Excerpted records below:
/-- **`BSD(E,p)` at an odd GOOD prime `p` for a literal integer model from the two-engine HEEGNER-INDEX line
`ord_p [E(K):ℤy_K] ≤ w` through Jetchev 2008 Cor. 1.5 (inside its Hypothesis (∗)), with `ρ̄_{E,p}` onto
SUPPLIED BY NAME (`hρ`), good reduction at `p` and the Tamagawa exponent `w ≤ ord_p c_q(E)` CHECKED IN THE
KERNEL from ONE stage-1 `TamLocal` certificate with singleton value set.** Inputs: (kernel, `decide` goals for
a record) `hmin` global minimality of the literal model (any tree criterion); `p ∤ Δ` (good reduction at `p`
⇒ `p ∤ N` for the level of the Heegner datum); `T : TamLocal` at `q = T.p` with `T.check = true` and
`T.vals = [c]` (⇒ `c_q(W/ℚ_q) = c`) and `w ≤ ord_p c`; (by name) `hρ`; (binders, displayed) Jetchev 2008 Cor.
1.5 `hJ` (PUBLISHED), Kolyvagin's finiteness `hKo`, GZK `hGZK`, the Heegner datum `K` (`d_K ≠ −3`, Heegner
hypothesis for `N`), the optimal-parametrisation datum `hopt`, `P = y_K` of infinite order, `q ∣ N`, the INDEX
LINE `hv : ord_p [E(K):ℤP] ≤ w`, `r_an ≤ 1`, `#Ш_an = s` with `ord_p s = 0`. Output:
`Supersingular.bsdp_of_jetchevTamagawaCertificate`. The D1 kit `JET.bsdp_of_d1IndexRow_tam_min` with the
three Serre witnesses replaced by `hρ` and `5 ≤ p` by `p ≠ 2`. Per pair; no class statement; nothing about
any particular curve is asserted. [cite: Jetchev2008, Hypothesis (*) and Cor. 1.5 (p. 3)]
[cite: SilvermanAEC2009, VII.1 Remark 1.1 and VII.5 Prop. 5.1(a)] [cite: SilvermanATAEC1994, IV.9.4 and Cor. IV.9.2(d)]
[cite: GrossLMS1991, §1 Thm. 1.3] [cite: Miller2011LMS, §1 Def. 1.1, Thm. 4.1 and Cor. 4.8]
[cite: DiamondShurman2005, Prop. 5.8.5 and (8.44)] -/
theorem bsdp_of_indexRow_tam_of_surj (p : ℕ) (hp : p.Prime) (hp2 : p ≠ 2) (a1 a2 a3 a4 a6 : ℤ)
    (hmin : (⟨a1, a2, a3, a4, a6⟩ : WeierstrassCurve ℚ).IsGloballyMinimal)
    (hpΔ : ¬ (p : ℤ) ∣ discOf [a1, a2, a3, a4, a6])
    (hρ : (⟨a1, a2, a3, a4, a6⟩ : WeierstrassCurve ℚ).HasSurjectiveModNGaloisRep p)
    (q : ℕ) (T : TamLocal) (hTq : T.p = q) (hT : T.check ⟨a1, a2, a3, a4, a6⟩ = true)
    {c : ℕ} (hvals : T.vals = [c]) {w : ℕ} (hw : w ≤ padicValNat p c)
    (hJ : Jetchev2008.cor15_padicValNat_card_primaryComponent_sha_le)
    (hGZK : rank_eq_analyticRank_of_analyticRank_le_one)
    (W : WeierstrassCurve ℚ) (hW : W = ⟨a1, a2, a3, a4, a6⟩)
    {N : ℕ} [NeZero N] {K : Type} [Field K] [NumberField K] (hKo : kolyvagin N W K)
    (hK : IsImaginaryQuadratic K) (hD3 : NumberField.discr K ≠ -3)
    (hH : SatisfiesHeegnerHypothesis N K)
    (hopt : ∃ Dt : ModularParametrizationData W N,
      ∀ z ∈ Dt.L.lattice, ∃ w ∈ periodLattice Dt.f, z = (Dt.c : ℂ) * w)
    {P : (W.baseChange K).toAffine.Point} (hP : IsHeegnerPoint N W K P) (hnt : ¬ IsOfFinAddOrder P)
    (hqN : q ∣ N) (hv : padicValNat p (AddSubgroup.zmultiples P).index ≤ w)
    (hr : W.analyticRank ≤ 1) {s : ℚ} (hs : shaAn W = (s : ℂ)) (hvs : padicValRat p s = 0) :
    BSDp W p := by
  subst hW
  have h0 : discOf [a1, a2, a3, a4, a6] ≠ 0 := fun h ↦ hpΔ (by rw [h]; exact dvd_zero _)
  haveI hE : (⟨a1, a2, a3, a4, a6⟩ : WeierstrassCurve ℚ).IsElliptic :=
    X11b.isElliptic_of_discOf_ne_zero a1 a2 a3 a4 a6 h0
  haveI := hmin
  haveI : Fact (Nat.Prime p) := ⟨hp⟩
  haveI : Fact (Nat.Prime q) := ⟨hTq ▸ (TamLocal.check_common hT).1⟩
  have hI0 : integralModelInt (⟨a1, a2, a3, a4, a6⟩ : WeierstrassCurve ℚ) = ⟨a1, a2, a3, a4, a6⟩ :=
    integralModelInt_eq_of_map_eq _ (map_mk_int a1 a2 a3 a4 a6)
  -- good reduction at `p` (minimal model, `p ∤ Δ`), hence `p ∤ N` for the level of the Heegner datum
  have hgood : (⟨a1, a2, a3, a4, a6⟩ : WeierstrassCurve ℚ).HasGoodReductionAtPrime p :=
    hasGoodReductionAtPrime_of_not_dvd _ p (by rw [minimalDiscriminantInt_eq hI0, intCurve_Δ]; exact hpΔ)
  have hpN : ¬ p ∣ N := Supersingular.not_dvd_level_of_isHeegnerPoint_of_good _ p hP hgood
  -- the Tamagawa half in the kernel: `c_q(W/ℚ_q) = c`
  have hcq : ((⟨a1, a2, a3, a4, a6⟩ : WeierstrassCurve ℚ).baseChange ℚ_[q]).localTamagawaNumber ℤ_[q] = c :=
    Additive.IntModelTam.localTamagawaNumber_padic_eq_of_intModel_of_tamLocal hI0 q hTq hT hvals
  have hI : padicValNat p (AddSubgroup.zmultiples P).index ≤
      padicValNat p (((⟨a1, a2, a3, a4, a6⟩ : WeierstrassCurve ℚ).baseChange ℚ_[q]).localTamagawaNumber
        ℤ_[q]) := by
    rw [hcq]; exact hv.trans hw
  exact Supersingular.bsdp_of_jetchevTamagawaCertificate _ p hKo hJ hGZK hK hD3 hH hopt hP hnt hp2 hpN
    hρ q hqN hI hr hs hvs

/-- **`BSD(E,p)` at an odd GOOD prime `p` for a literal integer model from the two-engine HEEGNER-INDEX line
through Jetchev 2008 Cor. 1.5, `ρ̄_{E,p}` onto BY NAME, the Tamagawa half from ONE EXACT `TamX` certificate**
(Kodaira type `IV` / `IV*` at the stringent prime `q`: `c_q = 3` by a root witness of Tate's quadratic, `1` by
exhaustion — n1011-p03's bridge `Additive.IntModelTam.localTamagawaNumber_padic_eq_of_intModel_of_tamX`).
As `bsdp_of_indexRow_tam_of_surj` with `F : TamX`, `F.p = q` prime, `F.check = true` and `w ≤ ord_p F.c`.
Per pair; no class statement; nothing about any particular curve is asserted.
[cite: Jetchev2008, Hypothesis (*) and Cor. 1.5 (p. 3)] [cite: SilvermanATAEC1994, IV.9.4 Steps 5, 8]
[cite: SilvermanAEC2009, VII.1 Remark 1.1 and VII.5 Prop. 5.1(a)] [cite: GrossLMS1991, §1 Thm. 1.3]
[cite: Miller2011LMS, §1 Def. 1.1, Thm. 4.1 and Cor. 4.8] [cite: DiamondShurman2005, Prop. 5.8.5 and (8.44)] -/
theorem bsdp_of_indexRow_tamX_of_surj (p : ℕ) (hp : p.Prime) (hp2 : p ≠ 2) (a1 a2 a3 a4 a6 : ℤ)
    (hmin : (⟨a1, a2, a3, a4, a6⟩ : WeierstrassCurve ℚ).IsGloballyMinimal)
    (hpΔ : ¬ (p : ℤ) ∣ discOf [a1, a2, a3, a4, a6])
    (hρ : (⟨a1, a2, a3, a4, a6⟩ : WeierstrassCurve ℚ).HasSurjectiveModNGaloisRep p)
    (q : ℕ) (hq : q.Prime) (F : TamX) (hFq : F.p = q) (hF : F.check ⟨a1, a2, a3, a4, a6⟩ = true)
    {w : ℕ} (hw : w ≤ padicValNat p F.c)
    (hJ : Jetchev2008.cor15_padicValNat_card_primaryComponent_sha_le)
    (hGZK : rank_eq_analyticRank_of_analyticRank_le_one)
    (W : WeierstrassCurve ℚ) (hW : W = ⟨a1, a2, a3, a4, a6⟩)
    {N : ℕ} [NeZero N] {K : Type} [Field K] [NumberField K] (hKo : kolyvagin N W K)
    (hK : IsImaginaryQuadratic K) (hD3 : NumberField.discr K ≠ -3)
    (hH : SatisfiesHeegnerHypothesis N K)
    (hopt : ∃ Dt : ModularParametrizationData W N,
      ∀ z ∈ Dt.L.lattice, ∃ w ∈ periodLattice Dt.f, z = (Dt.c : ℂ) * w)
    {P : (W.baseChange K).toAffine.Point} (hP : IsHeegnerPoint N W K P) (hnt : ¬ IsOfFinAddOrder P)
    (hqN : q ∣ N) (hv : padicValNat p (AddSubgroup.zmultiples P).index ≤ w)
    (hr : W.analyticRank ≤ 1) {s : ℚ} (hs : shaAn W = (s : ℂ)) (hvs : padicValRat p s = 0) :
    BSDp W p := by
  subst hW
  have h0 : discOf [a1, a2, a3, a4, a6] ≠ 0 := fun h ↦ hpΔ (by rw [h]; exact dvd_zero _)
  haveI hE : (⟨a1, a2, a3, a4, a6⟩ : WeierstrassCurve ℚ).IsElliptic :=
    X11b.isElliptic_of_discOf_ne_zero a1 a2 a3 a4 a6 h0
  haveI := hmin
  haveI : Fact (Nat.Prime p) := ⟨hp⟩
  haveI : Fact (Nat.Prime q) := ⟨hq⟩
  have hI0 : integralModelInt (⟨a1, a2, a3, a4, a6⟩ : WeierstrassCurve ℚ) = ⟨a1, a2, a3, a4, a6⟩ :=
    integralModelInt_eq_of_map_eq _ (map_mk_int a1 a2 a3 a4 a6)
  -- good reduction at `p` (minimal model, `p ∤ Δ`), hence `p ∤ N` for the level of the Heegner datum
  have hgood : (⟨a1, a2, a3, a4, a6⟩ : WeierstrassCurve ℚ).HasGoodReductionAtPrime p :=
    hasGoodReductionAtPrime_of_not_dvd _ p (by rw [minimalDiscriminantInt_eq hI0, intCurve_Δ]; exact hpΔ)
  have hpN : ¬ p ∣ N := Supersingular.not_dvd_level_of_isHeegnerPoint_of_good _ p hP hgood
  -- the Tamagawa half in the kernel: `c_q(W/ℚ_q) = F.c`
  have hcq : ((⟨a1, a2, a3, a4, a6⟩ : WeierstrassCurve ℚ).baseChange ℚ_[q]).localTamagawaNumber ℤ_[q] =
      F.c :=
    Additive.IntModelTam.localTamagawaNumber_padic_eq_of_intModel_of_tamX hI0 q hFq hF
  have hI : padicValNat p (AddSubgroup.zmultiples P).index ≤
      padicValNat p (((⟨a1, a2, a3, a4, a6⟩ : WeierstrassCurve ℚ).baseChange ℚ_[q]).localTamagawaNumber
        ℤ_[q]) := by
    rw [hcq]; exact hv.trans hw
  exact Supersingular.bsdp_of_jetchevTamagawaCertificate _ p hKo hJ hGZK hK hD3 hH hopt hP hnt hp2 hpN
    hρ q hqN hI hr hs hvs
End of Excerpted records.
(Your task):
If a line in the records above contains the string "Fact", copy that line out.

(Your solution):
  haveI : Fact (Nat.Prime p) := ⟨hp⟩
  haveI : Fact (Nat.Prime q) := ⟨hTq ▸ (TamLocal.check_common hT).1⟩
  haveI : Fact (Nat.Prime p) := ⟨hp⟩
  haveI : Fact (Nat.Prime q) := ⟨hq⟩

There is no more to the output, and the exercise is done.